Personal information
- Born: Palmdale, California

Sport
- Country: USA
- Sport: Bowling

Achievements and titles
- World finals: World Youth Bowling Championships 5 time Gold medal winner
- National finals: 5 time member of Team USA US Amateur Champion 8 PBA Regional Tour titles 2 Time Junior Gold Champion

Medal record
World Youth Tenpin Bowling Championships
| Gold medal – first place | 2014 Hong Kong | All Events |
| Gold medal – first place | 2014 Hong Kong | Team |
| Gold medal – first place | 2016 Lincoln | Singles |
| Gold medal – first place | 2016 Lincoln | Doubles |
| Gold medal – first place | 2016 Lincoln | Team |

= Wesley Low =

American bowler

Wesley Low is an American bowler from Palmdale, California. He uses the two-handed shovel-style delivery with a dominant left hand. He is the 36th bowler in tournament history to record a 900 series or three consecutive perfect games. Low is the youngest bowler to win a Professional Bowlers Association (PBA) Regional Tour event, which he did at the age of 15 as a non-member. He is a member of PBA since 2019,

He was a member of Team USA in 2014, when he won the all-events gold medal at the World Bowling Youth Championships with a record 18-game total of 4,224, a 234.6 average.

At the Team USA Trials in 2019, he finished second to longtime Team USA member John Janawicz, earning him a spot on the adult version of Team USA for the first time.

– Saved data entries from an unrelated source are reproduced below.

/-- **Dyadic decomposition** (p. 23): if every piece `Σ_f((y₁, y₂])` with
`x₀ ≤ y₁ ≤ y₂ ≤ x`, `y₂ ≤ 2y₁` is bounded by `K y₂`, then `|Σ_f((x₀, x])| ≤ 2Kx` (induction over
the pieces `(x/2^{j+1}, x/2^j]`, geometric series). [cite: DrappeauTopacogullari2019, §8, p. 23] -/
theorem norm_sigmaF_le_of_dyadic (f : ArithmeticFunction ℂ) (a : ℕ) (h : ℤ) (R : ℝ)
    {x₀ x K : ℝ} (hx₀ : 0 < x₀) (hx : x₀ ≤ x) (hK : 0 ≤ K)
    (hpiece : ∀ y₁ y₂ : ℝ, x₀ ≤ y₁ → y₁ ≤ y₂ → y₂ ≤ x → y₂ ≤ 2 * y₁ →
      ‖sigmaF f y₁ y₂ a h R‖ ≤ K * y₂) :
    ‖sigmaF f x₀ x a h R‖ ≤ 2 * K * x := by
  have claim : ∀ k : ℕ, ∀ y : ℝ, x₀ ≤ y → y ≤ x → y ≤ 2 ^ k * x₀ →
      ‖sigmaF f x₀ y a h R‖ ≤ 2 * K * y := by
    intro k
    induction k with
    | zero =>
      intro y hy0 hyx hyk
      have : y = x₀ := le_antisymm (by simpa using hyk) hy0
      rw [this, sigmaF_self, norm_zero]
      positivity
    | succ k ih =>
      intro y hy0 hyx hyk
      by_cases hsmall : y ≤ 2 * x₀
      · have := hpiece x₀ y le_rfl hy0 hyx hsmall
        calc ‖sigmaF f x₀ y a h R‖ ≤ K * y := this
          _ ≤ 2 * K * y := by nlinarith [hx₀.le.trans hy0]
      · push Not at hsmall
        have hy2 : x₀ ≤ y / 2 := by linarith
        rw [sigmaF_add f (y₁ := x₀) (y₂ := y / 2) (y₃ := y) (by linarith) hy2 (by linarith) a h R]
        refine (norm_add_le _ _).trans ?_
        have h1 := ih (y / 2) hy2 (by linarith) (by rw [pow_succ] at hyk; linarith)
        have h2 := hpiece (y / 2) y hy2 (by linarith) hyx (by linarith)
        linarith
  obtain ⟨k, hk⟩ : ∃ k : ℕ, x / x₀ < 2 ^ k := pow_unbounded_of_one_lt _ one_lt_two
  refine claim k x hx le_rfl ?_
  rw [div_lt_iff₀ hx₀] at hk
  exact hk.le

/-! ### `S = M̃ + E`: inserting `τ = τ̃ + Δ` -/

/-- `∑_{|h|/a < n ≤ x} f(n) τ(an − h) = ∑ f(n) τ̃_h(an; R) + ∑ f(n) Δ_h(an; R)` (definition of
`Δ_h`, p. 9, inside the sum of Theorem 1.2). [cite: DrappeauTopacogullari2019, §2.1 and §8, pp. 9, 23] -/
theorem shiftedSum_eq_dtilde_add_delta (f : ArithmeticFunction ℂ) (x : ℝ) (h : ℤ) (a : ℕ) (R : ℝ) :
    shiftedSum f x h a =
      ∑ n ∈ (Finset.Icc 1 ⌊x⌋₊).filter (fun n : ℕ => h.natAbs < a * n), f n * dtilde h (a * n) R +
      ∑ n ∈ (Finset.Icc 1 ⌊x⌋₊).filter (fun n : ℕ => h.natAbs < a * n), f n * delta h (a * n) R := by
  rw [shiftedSum, ← Finset.sum_add_distrib]
  refine Finset.sum_congr rfl fun n _ => ?_
  rw [← mul_add, delta, Nat.cast_mul, add_sub_cancel]

/-- Beyond `x₀ ≥ |h|` the constraint `|h| < an` is automatic (`a ≥ 1`), so the `Δ`-part of the
shifted sum over `x₀ < n ≤ x` is exactly `Σ_f((x₀, x]; a, h; R)`.
[cite: DrappeauTopacogullari2019, §8, p. 23] -/
theorem sum_filter_delta_eq_sigmaF (f : ArithmeticFunction ℂ) (x : ℝ) (h : ℤ) {a : ℕ} (ha : 1 ≤ a)
    (R : ℝ) {x₀ : ℝ} (hh : (h.natAbs : ℝ) ≤ x₀) :
    ∑ n ∈ ((Finset.Icc 1 ⌊x⌋₊).filter (fun n : ℕ => h.natAbs < a * n)).filter
        (fun n : ℕ => x₀ < (n : ℝ)), f n * delta h (a * n) R = sigmaF f x₀ x a h R := by
  unfold sigmaF
  refine Finset.sum_congr ?_ (fun _ _ => rfl)
  ext n
  simp only [Finset.mem_filter, Finset.mem_Icc]
  constructor
  · rintro ⟨⟨h1, -⟩, h2⟩
    exact ⟨h1, h2⟩
  · rintro ⟨h1, h2⟩
    refine ⟨⟨h1, ?_⟩, h2⟩
    have h3 : (h.natAbs : ℝ) < n := lt_of_le_of_lt hh h2
    have h4 : h.natAbs < n := by exact_mod_cast h3
    calc h.natAbs < n := h4
      _ = 1 * n := (one_mul n).symm
      _ ≤ a * n := Nat.mul_le_mul_right n ha

/-! ### The expanded form of `M̃` with the `q`-sum outside (p. 23) -/

/-- The characters mod `k` of conductor `≤ R` entering (2.1) (a `Finset`; Mathlib's
`DirichletCharacter ℂ k` is a `Fintype`). [cite: DrappeauTopacogullari2019, §2.1 (2.1), p. 9] -/
def charSet (k : ℕ) (R : ℝ) : Finset (DirichletCharacter ℂ k) :=
  (Finset.univ : Finset (DirichletCharacter ℂ k)).filter (fun χ => (χ.conductor : ℝ) ≤ R)

/-- **The expanded form** `E(Q, S) := 2 ∑_{q ≤ Q} φ(q/(h,q))⁻¹ ∑_{χ mod q/(h,q), cond χ ≤ R}
χ(h/(h,q)) ∑_{n ∈ S(q)} f(n) χ((an/(h,q))⁻¹)` of p. 23 ("After expanding `τ̃_h(an; R)`, it can be
written as `2 ∑_{q ≤ √(ax)} φ(q/(h,q))⁻¹ ∑_{χ mod q/(h,q), cond χ ≤ R} χ̄(h/(h,q))
∑_{q²/a ≤ n ≤ x, (an,q)=(h,q)} f(n) χ(an/(h,q)) + O(x^{δ+ε})`"; here with the conjugate pairing of
(2.1), `χ(h/(h,q)) χ̄(an/(h,q))`, `χ̄(u) = χ(u⁻¹)`, and a general family of inner sets `S(q)` so that
both the raw swapped sum and the adjusted ranges are instances).
[cite: DrappeauTopacogullari2019, §8, p. 23] -/
def expandedSum (f : ArithmeticFunction ℂ) (h : ℤ) (a : ℕ) (R : ℝ) (Q : ℕ) (S : ℕ → Finset ℕ) : ℂ :=
  2 * ∑ q ∈ Finset.Icc 1 Q,
    ((Nat.totient (q / Nat.gcd h.natAbs q) : ℂ)⁻¹ *
      ∑ χ ∈ charSet (q / Nat.gcd h.natAbs q) R,
        χ (((h / (Nat.gcd h.natAbs q : ℕ) : ℤ)) : ZMod (q / Nat.gcd h.natAbs q)) *
          ∑ n ∈ S q, f n *
            χ (((a * n / Nat.gcd h.natAbs q : ℕ) : ZMod (q / Nat.gcd h.natAbs q)))⁻¹)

He won the men's title at the 2019 United States National Amateur Bowling Championships, which were held alongside the Team Trials.

As a youth bowler, he had success in PBA Regional Tour competition, winning four Regional titles as a non-member. He is now a full-time PBA competitor, and has won 8 PBA Regional titles to date.

Low is a member of the MOTIV Bowling pro staff.